[PATCH AUTOSEL 6.14 099/642] btrfs: prevent inline data extents read from touching blocks beyond its range

public inbox for linux-btrfs@vger.kernel.org
 help / color / mirror / Atom feed

From: Sasha Levin <sashal@kernel.org>
To: linux-kernel@vger.kernel.org, stable@vger.kernel.org
Cc: Qu Wenruo <wqu@suse.com>, Filipe Manana <fdmanana@suse.com>,
	David Sterba <dsterba@suse.com>, Sasha Levin <sashal@kernel.org>,
	clm@fb.com, josef@toxicpanda.com, linux-btrfs@vger.kernel.org
Subject: [PATCH AUTOSEL 6.14 099/642] btrfs: prevent inline data extents read from touching blocks beyond its range
Date: Mon,  5 May 2025 18:05:15 -0400	[thread overview]
Message-ID: <20250505221419.2672473-99-sashal@kernel.org> (raw)
In-Reply-To: <20250505221419.2672473-1-sashal@kernel.org>

From: Qu Wenruo <wqu@suse.com>

[ Upstream commit 1a5b5668d711d3d1ef447446beab920826decec3 ]

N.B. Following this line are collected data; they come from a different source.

import Literature.NumberTheory.Automorphic.AutomorphicCohomologyGLnCoeff
import Literature.NumberTheory.Automorphic.CuspidalCohomologyHeckeEigenvalue
import Literature.NumberTheory.Automorphic.UnramifiedLevelChange
import HarnessLib

/-!
# Hecke operators on `H^q(𝔤, K_∞; π ⊗ E)^{K_f(𝔫)}` act by the Satake scalars at every `w ∤ 𝔫`
# (any coefficient `(𝔤, K_∞)`-module `E`)

Topic `NumberTheory/Automorphic`; namespace `Literature.NumberTheory.Automorphic.AutomorphicRepData`.
Theorems only (no definition, no named fact, no `sorry`).

`CuspidalCohomologyHeckeLocal` / `CuspidalCohomologyHeckeEigenvalue` prove, for a cuspidal `π` of
`GL_n(𝔸_F)`, the PARALLEL-weight coefficients `E_wt(ℂ)` and a compact open level `U`, that the Hecke
operators `T_{w,j}` act on `H^q(𝔤, K_∞; π ⊗ E_wt(ℂ))^U` by the Satake scalars of `π` at all but
finitely many `w`.  THIS FILE is the same argument for the generic-coefficient Hecke module
`H^q(𝔤, K_∞; π ⊗ E)^U` of `AutomorphicCohomologyGLnCoeff` (`cohomologyGL`, `cohomologyGLRep`,
`cohomologyGLLevel`, `heckeTGL`; `E = (σK, σ𝔤)` ANY coefficient `(𝔤, K_∞)`-module, e.g. the
general-weight modules `E_λ` and their sign twists `E_λ ⊗ ε_S` of the realisation of cusp forms in
the cohomology of `Res_{F/ℚ} GL_n`, `ResGLnCohomology.cuspidalEigenclass_exists`) and `π = W / W'` ANY
automorphic representation of `GL_n(𝔸_F)` in the Borel–Jacquet model, at the principal level
`K_f(𝔫)` and at EVERY place `w ∤ 𝔫`:

* `heckeTGL_eq_sum_local` — at a place where `U` is unramified, `T_{w,j} ξ = ∑_{y ∈ s} r(ι_w y) ξ`
  over a transversal `s` of `GL_n(𝒪_w) t_j GL_n(𝒪_w) / GL_n(𝒪_w)` [cite: KhareThorne2017, §6.2];
* `cohomologyGLRep_ofLocal` — `r(ι_w y)` acts on `H^q(𝔤, K_∞; π ⊗ E)` by `H^q(r(ι_w y) ⊗ 1)`;
* `heckeTGL_eq_rTensorCohomologyHom_sum` — hence `T_{w,j} ξ = H^q(A ⊗ 1) ξ`,
  `A = ∑_{y ∈ s} r(ι_w y)` on `W / W'` [cite: BorelWallach2000, I §5.1];
* `exists_hasSatakeParamAt_heckeTGL_eq_smul` — **for `𝔫 ≠ 0`, a `K(𝔫)`-fixed form `φ ∈ W ∖ W'`,
  `E` finite-dimensional and EVERY `w ∤ 𝔫`: `π` has a Satake parameter `α_w` at `w` and
  `T_{w,j} ξ = q_w^{j(n−j)/2} e_j(α_w) • ξ` for all `j ≤ n` and all `K_f(𝔫)`-invariant classes
  `ξ ∈ H^q(𝔤, K_∞; π ⊗ E)^{K_f(𝔫)}`** (hypothesis `hS`: the tree's per-`π` Flath statement
  `Flath1979_heckeOperator_ofLocal_sub_smul_mem`, a theorem of the tree,
  `Flath1979_heckeOperator_ofLocal_sub_smul_mem_holds` of `AutomorphicRepsGLSatakeFlathProofs`):
  `A` is the Satake scalar modulo `W'` on the `K(𝔫)`-invariant forms
  (`exists_hasSatakeParamAt_and_sum_rightTranslation_sub_smul_mem_of_sub_mem`) and `H^q(A ⊗ 1)` is
  that scalar on `K_f(𝔫)`-invariant classes (`rTensorCohomologyHom_eq_smul_of_forall_fixed`)
  [cite: Harder1987, §3] [cite: FlathCorvallis1979, Thm. 3] [cite: Clozel1990, §3.5 (p. 123)].

This is the cohomological half of the Hecke-equivariance clause of the Eichler–Shimura–Borel
realisation (`ResGLnCohomology.cuspidalEigenclass_exists_of_eigenformComparison`): together with an
equivariant map `H^q(𝔤, K_∞; π ⊗ E_λ ⊗ ε_S)^{K_f(𝔫)} → H^q(S_{K_f(𝔫)}, Ẽ_λ)` non-zero on some
invariant class it yields the eigenclass (`ResGLnCuspidalEigenclassOfRealisation`).

## References
* [Harder1987] G. Harder, *Eisenstein cohomology of arithmetic groups. The case GL₂*, Invent. math. 89 (1987), §3.
* [KhareThorne2017] C. Khare, J. Thorne, Amer. J. Math. 139 (2017), §6.2.
* [FlathCorvallis1979] D. Flath, *Decomposition of representations into tensor products*, Corvallis 1979, Thm. 3.
* [BorelWallach2000] A. Borel, N. Wallach, 2nd ed. (2000), I §5.1, VII §2.
* [Clozel1990] L. Clozel, *Motifs et formes automorphes* (1990), §3.5 (p. 123).
-/

noncomputable section

namespace Literature.NumberTheory.Automorphic

open Module Literature.Algebra.Lie
open scoped TensorProduct

-- Mathlib idiom (as in `GKModules`): commutator bracket on `Module.End`
attribute [local instance 100] LieRing.ofAssociativeRing

namespace AutomorphicRepData

open RealMatrixGroup MulAction IsDedekindDomain CuspidalAutomorphicRepData
open scoped MatrixGroups Classical
open scoped _root_.NumberField
open _root_.NumberField

variable {F : Type} [Field F] [NumberField F] {n : ℕ} {hcpt : isCompact_glFiniteIntegralLevel n F}
  (π : AutomorphicRepData (AutomorphyDatum.gl n F hcpt))
  {E : Type*} [AddCommGroup E] [Module ℂ E]
  (σK : Representation ℂ (archGroupGL n F).maximalCompact E)
  (σ𝔤 : (archGroupGL n F).lie →ₗ⁅ℝ⁆ Module.End ℂ E)
  (hE : ∀ (k : (archGroupGL n F).maximalCompact) (X : (archGroupGL n F).lie),
    σK k ∘ₗ σ𝔤 X ∘ₗ σK k⁻¹ =
      σ𝔤 ((archGroupGL n F).Ad (Subgroup.inclusion (archGroupGL n F).maximalCompact_le_carrier k) X))
  (U : Subgroup (BigHeckeGLn.FiniteAdelicGL n F))

/-- **`T_{w,j}` at a good place is the local double-coset sum** on `U`-invariant classes of
`H^q(𝔤, K_∞; π ⊗ E)`: `T_{w,j} ξ = ∑_{y ∈ s} r(ι_w y) ξ` for a transversal `s` of
`GL_n(𝒪_w) t GL_n(𝒪_w) / GL_n(𝒪_w)`, `ι_w(t) = t_{w,j}`, when `U` is unramified at `w`.
[cite: KhareThorne2017, §6.2] -/
theorem heckeTGL_eq_sum_local (q : ℕ) (w : HeightOneSpectrum (𝓞 F)) (j : ℕ)
    (hU : ArithmeticQuotient.IsUnramifiedLevel
      (valuedCongruenceSubgroup (Fin n) (1 : WithZero (Multiplicative ℤ)))
      (BigHeckeGLn.ofLocal n F w) (BigHeckeGLn.localComponent n F w) U)
    (t : GL (Fin n) (w.adicCompletion F))
    (ht : BigHeckeGLn.ofLocal n F w t = BigHeckeGLn.heckeElement n F w j)
    (s : Finset (GL (Fin n) (w.adicCompletion F)))
    (hs : Set.BijOn
      (fun y : GL (Fin n) (w.adicCompletion F) =>
        (y : GL (Fin n) (w.adicCompletion F) ⧸
          valuedCongruenceSubgroup (Fin n) (1 : WithZero (Multiplicative ℤ))))
      s (orbit (valuedCongruenceSubgroup (Fin n) (1 : WithZero (Multiplicative ℤ)) :
          Subgroup (GL (Fin n) (w.adicCompletion F)))
        (t : GL (Fin n) (w.adicCompletion F) ⧸
          (valuedCongruenceSubgroup (Fin n) (1 : WithZero (Multiplicative ℤ)) :
            Subgroup (GL (Fin n) (w.adicCompletion F))))))
    {ξ : π.cohomologyGL σK σ𝔤 hE q} (hξ : ξ ∈ π.cohomologyGLLevel σK σ𝔤 hE U q) :
    π.heckeTGL σK σ𝔤 hE U q w j ξ =
      ∑ y ∈ s, π.cohomologyGLRep σK σ𝔤 hE q (BigHeckeGLn.ofLocal n F w y) ξ := by
  have key := hU.heckeOperator_apply_eq_sum_local (π.cohomologyGLRep σK σ𝔤 hE q) t s hs hξ
  have e : heckeOperator (π.cohomologyGLRep σK σ𝔤 hE q) U (BigHeckeGLn.heckeElement n F w j) =
      heckeOperator (π.cohomologyGLRep σK σ𝔤 hE q) U (BigHeckeGLn.ofLocal n F w t) :=
    congrArg (heckeOperator (π.cohomologyGLRep σK σ𝔤 hE q) U) ht.symm
  exact (LinearMap.congr_fun e ξ).trans key

/-- **The action of `ι_w(y)` on `H^q(𝔤, K_∞; π ⊗ E)` is `H^q(r(ι_w y) ⊗ 1)`.** [folklore] -/
theorem cohomologyGLRep_ofLocal (q : ℕ) (w : HeightOneSpectrum (𝓞 F))
    (y : GL (Fin n) (w.adicCompletion F)) :
    π.cohomologyGLRep σK σ𝔤 hE q (BigHeckeGLn.ofLocal n F w y) =
      GKTensor.rTensorCohomologyHom (archGroupGL n F) π.kRep π.lieRep σK σ𝔤
        (π.isGKModule_of_hasLieAction_holds (AutomorphyDatum.isRegular_gl hcpt)
          π.hasLieAction_lieRep).ad_compat hE
        (π.finiteRep ⟨GLn.ofLocal n F w y, ofLocal_mem_finiteAdelic (hcpt := hcpt) w y⟩)
        (fun X => π.finiteRep_comm_of_hasLieAction π.hasLieAction_lieRep _ X)
        (fun k => π.finiteRep_comm_kRep _ k) q := by
  have h : (⟨GLn.ofFinite n F (BigHeckeGLn.ofLocal n F w y), BigHeckeGLn.ofLocal n F w y, rfl⟩ :
      (AutomorphyDatum.gl n F hcpt).finiteAdelic) =
      ⟨GLn.ofLocal n F w y, ofLocal_mem_finiteAdelic (hcpt := hcpt) w y⟩ :=
    Subtype.ext (GLn.ofFinite_sndHom_ofLocal w y)
  rw [cohomologyGLRep_apply]
  unfold cohomologyGLRepRange AutomorphicRepData.cohomologyRepWith
  rw [GKTensor.cohomologyRep_apply_eq]
  exact GKTensor.rTensorCohomologyHom_congr (archGroupGL n F) π.kRep π.lieRep σK σ𝔤 _ _
    (congrArg π.finiteRep h) _ _ _ _ q

/-- **`T_{w,j}` at a good place is `H^q` of the sum of translations** `A = ∑_{y ∈ s} r(ι_w y)` on
`π = W / W'`, tensored with `E`. [cite: KhareThorne2017, §6.2] [cite: BorelWallach2000, I §5.1] -/
theorem heckeTGL_eq_rTensorCohomologyHom_sum (q : ℕ) (w : HeightOneSpectrum (𝓞 F)) (j : ℕ)
    (hU : ArithmeticQuotient.IsUnramifiedLevel
      (valuedCongruenceSubgroup (Fin n) (1 : WithZero (Multiplicative ℤ)))
      (BigHeckeGLn.ofLocal n F w) (BigHeckeGLn.localComponent n F w) U)
    (t : GL (Fin n) (w.adicCompletion F))
    (ht : BigHeckeGLn.ofLocal n F w t = BigHeckeGLn.heckeElement n F w j)
    (s : Finset (GL (Fin n) (w.adicCompletion F)))
    (hs : Set.BijOn
      (fun y : GL (Fin n) (w.adicCompletion F) =>
        (y : GL (Fin n) (w.adicCompletion F) ⧸
          valuedCongruenceSubgroup (Fin n) (1 : WithZero (Multiplicative ℤ))))
      s (orbit (valuedCongruenceSubgroup (Fin n) (1 : WithZero (Multiplicative ℤ)) :
          Subgroup (GL (Fin n) (w.adicCompletion F)))
        (t : GL (Fin n) (w.adicCompletion F) ⧸
          (valuedCongruenceSubgroup (Fin n) (1 : WithZero (Multiplicative ℤ)) :
            Subgroup (GL (Fin n) (w.adicCompletion F))))))
    {ξ : π.cohomologyGL σK σ𝔤 hE q} (hξ : ξ ∈ π.cohomologyGLLevel σK σ𝔤 hE U q) :
    π.heckeTGL σK σ𝔤 hE U q w j ξ =
      GKTensor.rTensorCohomologyHom (archGroupGL n F) π.kRep π.lieRep σK σ𝔤
        (π.isGKModule_of_hasLieAction_holds (AutomorphyDatum.isRegular_gl hcpt)
          π.hasLieAction_lieRep).ad_compat hE
        (∑ y ∈ s, π.finiteRep ⟨GLn.ofLocal n F w y, ofLocal_mem_finiteAdelic (hcpt := hcpt) w y⟩)
        (sum_comm𝔤 (archGroupGL n F) π.lieRep π.lieRep s _
          fun _ X => π.finiteRep_comm_of_hasLieAction π.hasLieAction_lieRep _ X)
        (sum_commK (archGroupGL n F) π.kRep π.kRep s _ fun _ k => π.finiteRep_comm_kRep _ k)
        q ξ := by
  rw [π.heckeTGL_eq_sum_local σK σ𝔤 hE U q w j hU t ht s hs hξ]
  simp only [cohomologyGLRep_ofLocal]
  exact GKTensor.sum_rTensorCohomologyHom (archGroupGL n F) π.kRep π.lieRep σK σ𝔤 _ _ s _ _ _ q ξ

set_option maxHeartbeats 800000 in
/-- **Hecke operators act on `H^q(𝔤, K_∞; π ⊗ E)^{K_f(𝔫)}` by the Satake scalars at EVERY
`w ∤ 𝔫`.**  For `π = W / W'` on `GL_n(𝔸_F)` satisfying the tree's per-`π` Flath statement
(hypothesis `hS`, a theorem of the tree: `Flath1979_heckeOperator_ofLocal_sub_smul_mem_holds`), a
level `𝔫 ≠ 0` with a `K(𝔫)`-fixed form `φ ∈ W ∖ W'`, a finite-dimensional coefficient
`(𝔤, K_∞)`-module `E` and a place `w ∤ 𝔫`: `π` has a Satake parameter `α_w` at `w` and, for all
`j ≤ n` and all `K_f(𝔫)`-invariant classes `ξ`, `T_{w,j} ξ = q_w^{j(n−j)/2} e_j(α_w) • ξ`
(`K_f(𝔫) = finitePrincipalCongruenceLevel n F 𝔫`).  Assembly of: `K_f(𝔫)` is unramified at `w`
(`BigHeckeGLn.isUnramifiedLevel_comap_principalCongruenceLevel`); `T_{w,j} = H^q(A ⊗ 1)`,
`A = ∑_y r(ι_w y)` (`heckeTGL_eq_rTensorCohomologyHom_sum`); `A` is the Satake scalar modulo `W'` on
the `K(𝔫)`-invariant forms (`exists_hasSatakeParamAt_and_sum_rightTranslation_sub_smul_mem_of_sub_mem`);
and `H^q(A ⊗ 1)` is that scalar on `K_f(𝔫)`-invariant classes
(`rTensorCohomologyHom_eq_smul_of_forall_fixed`). [cite: Harder1987, §3] [cite: FlathCorvallis1979, Thm. 3]
[cite: BorelWallach2000, I §5.1] [cite: Clozel1990, §3.5 (p. 123)] -/
theorem exists_hasSatakeParamAt_heckeTGL_eq_smul [FiniteDimensional ℂ E]
    (hS : π.Flath1979_heckeOperator_ofLocal_sub_smul_mem) {𝔫 : Ideal (𝓞 F)} (h𝔫 : 𝔫 ≠ 0)
    {φ : (AdelicGroupData.gl n F).Adelic → ℂ} (hφW : φ ∈ π.W) (hφW' : φ ∉ π.W')
    (hfixφ : ∀ u ∈ principalCongruenceLevel n F 𝔫, rightTranslation (AdelicGroupData.gl n F) u φ = φ)
    (q : ℕ) {w : HeightOneSpectrum (𝓞 F)} (hw : ¬ w.asIdeal ∣ 𝔫) :
    ∃ α : Multiset ℂ, π.HasSatakeParamAt w α ∧ ∀ j ≤ n,
      ∀ ξ ∈ π.cohomologyGLLevel σK σ𝔤 hE (finitePrincipalCongruenceLevel n F 𝔫) q,
        π.heckeTGL σK σ𝔤 hE (finitePrincipalCongruenceLevel n F 𝔫) q w j ξ =
          ((((Real.sqrt (w.residueCard : ℝ) : ℝ) : ℂ) ^ (j * (n - j)) * α.esymm j)) • ξ := by
  classical
  obtain ⟨α, hα, hmod⟩ :=
    π.exists_hasSatakeParamAt_and_sum_rightTranslation_sub_smul_mem_of_sub_mem hS h𝔫 hw
      hφW hφW' hfixφ
  refine ⟨α, hα, fun j hj ξ hξ => ?_⟩
  -- local data at `w`: `ι_w(t_j) = T_{w,j}`, a transversal of the finite `K_w t_j K_w / K_w`
  have ht := (BigHeckeGLn.heckeElement_eq_ofLocal (n := n) (K := F) w j).symm
  haveI := isHeckeTriple_top_of_isCompact_isOpen _
    (isCompact_valuedCongruenceSubgroup_one n F w) (isOpen_valuedCongruenceSubgroup_one n F w)
  have hfin := finite_orbit_quotient
    (K := (valuedCongruenceSubgroup (Fin n) (1 : WithZero (Multiplicative ℤ)) :
      Subgroup (GL (Fin n) (w.adicCompletion F))))
    (glDiagonal n (w.adicCompletion F) fun l => if l.val < j then BigHeckeGLn.uniformizerAt w else 1)
  obtain ⟨s, hs⟩ := ArithmeticQuotient.IsUnramifiedLevel.exists_transversal
    (Kᵥ := (valuedCongruenceSubgroup (Fin n) (1 : WithZero (Multiplicative ℤ)) :
      Subgroup (GL (Fin n) (w.adicCompletion F)))) _ hfin
  have hunr := BigHeckeGLn.isUnramifiedLevel_comap_principalCongruenceLevel (n := n) (K := F) h𝔫 hw
  rw [π.heckeTGL_eq_rTensorCohomologyHom_sum σK σ𝔤 hE (finitePrincipalCongruenceLevel n F 𝔫) q w j
    hunr _ ht s hs hξ]
  refine π.rTensorCohomologyHom_eq_smul_of_forall_fixed σK σ𝔤 hE (AutomorphyDatum.isRegular_gl hcpt)
    π.hasLieAction_lieRep q
    ((principalCongruenceLevel n F 𝔫).comap (AutomorphyDatum.gl n F hcpt).finiteAdelic.subtype)
    (isCompact_comap_subtype_principalCongruenceLevel (hcpt := hcpt) h𝔫) _ _ _ _
    (fun x hx => ?_) (fun u hu => ?_)
  · -- `A = c` on the `K_f(𝔫)`-invariant vectors of `π = W / W'`
    obtain ⟨ψ, rfl⟩ := Submodule.Quotient.mk_surjective π.kerQuot x
    have hψ : ∀ u ∈ principalCongruenceLevel n F 𝔫,
        rightTranslation (AdelicGroupData.gl n F) u ψ - ψ ∈ π.W' := by
      intro u hu
      have hu' : GLn.ofFinite n F (GLn.sndHom n F u) = u :=
        GLn.ofFinite_sndHom_of_mem (principalCongruenceLevel_le n F _ hu)
      have hmem : (⟨u, GLn.sndHom n F u, hu'⟩ : (AutomorphyDatum.gl n F hcpt).finiteAdelic) ∈
          (principalCongruenceLevel n F 𝔫).comap
            (AutomorphyDatum.gl n F hcpt).finiteAdelic.subtype := by
        rw [Subgroup.mem_comap, Subgroup.coe_subtype]
        exact hu
      have h := hx _ hmem
      rw [AutomorphicRepData.finiteRep_mk, Submodule.Quotient.eq] at h
      simpa only [AutomorphicRepData.kerQuot, Submodule.mem_comap, Submodule.coe_subtype,
        Submodule.coe_sub] using h
    have key := hmod j hj s hs ψ ψ.2 hψ
    have hterm : ∀ y ∈ s,
        π.finiteRep ⟨GLn.ofLocal n F w y, ofLocal_mem_finiteAdelic (hcpt := hcpt) w y⟩
          (Submodule.Quotient.mk ψ) =
        π.kerQuot.mkQ (π.finiteRepW
          ⟨GLn.ofLocal n F w y, ofLocal_mem_finiteAdelic (hcpt := hcpt) w y⟩ ψ) := fun y _ => rfl
    have hsmul : ((((Real.sqrt (w.residueCard : ℝ) : ℝ) : ℂ) ^ (j * (n - j)) * α.esymm j)) •
        (Submodule.Quotient.mk ψ : π.Quot) =
        π.kerQuot.mkQ (((((Real.sqrt (w.residueCard : ℝ) : ℝ) : ℂ) ^ (j * (n - j)) *
          α.esymm j)) • ψ) := rfl
    rw [LinearMap.sum_apply, Finset.sum_congr rfl hterm, ← map_sum, hsmul, ← sub_eq_zero,
      ← map_sub, Submodule.mkQ_apply, Submodule.Quotient.mk_eq_zero]
    simp only [AutomorphicRepData.kerQuot, Submodule.mem_comap, Submodule.coe_subtype,
      Submodule.coe_sub, Submodule.coe_smul, AddSubmonoidClass.coe_finsetSum]
    exact key
  · -- `K_f(𝔫)`-invariance of `ξ`
    obtain ⟨g, u₀, rfl⟩ := u
    rw [Subgroup.mem_comap, Subgroup.coe_subtype] at hu
    have hgU : u₀ ∈ finitePrincipalCongruenceLevel n F 𝔫 := by
      show u₀ ∈ (principalCongruenceLevel n F 𝔫).comap (GLn.ofFinite n F)
      rw [Subgroup.mem_comap]
      exact hu
    have h := (Representation.mem_fixedPoints _ _ _).1 hξ u₀ hgU
    rw [cohomologyGLRep_apply] at h
    unfold cohomologyGLRepRange at h
    exact h

end AutomorphicRepData

end Literature.NumberTheory.Automorphic

end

Currently reading an inline data extent will zero out the remaining
range in the page.

This is not yet causing problems even for block size < page size
(subpage) cases because:

1) An inline data extent always starts at file offset 0
   Meaning at page read, we always read the inline extent first, before
   any other blocks in the page. Then later blocks are properly read out
   and re-fill the zeroed out ranges.

2) Currently btrfs will read out the whole page if a buffered write is
   not page aligned
   So a page is either fully uptodate at buffered write time (covers the
   whole page), or we will read out the whole page first.
   Meaning there is nothing to lose for such an inline extent read.

But it's still not ideal:

- We're zeroing out the page twice
  Once done by read_inline_extent()/uncompress_inline(), once done by
  btrfs_do_readpage() for ranges beyond i_size.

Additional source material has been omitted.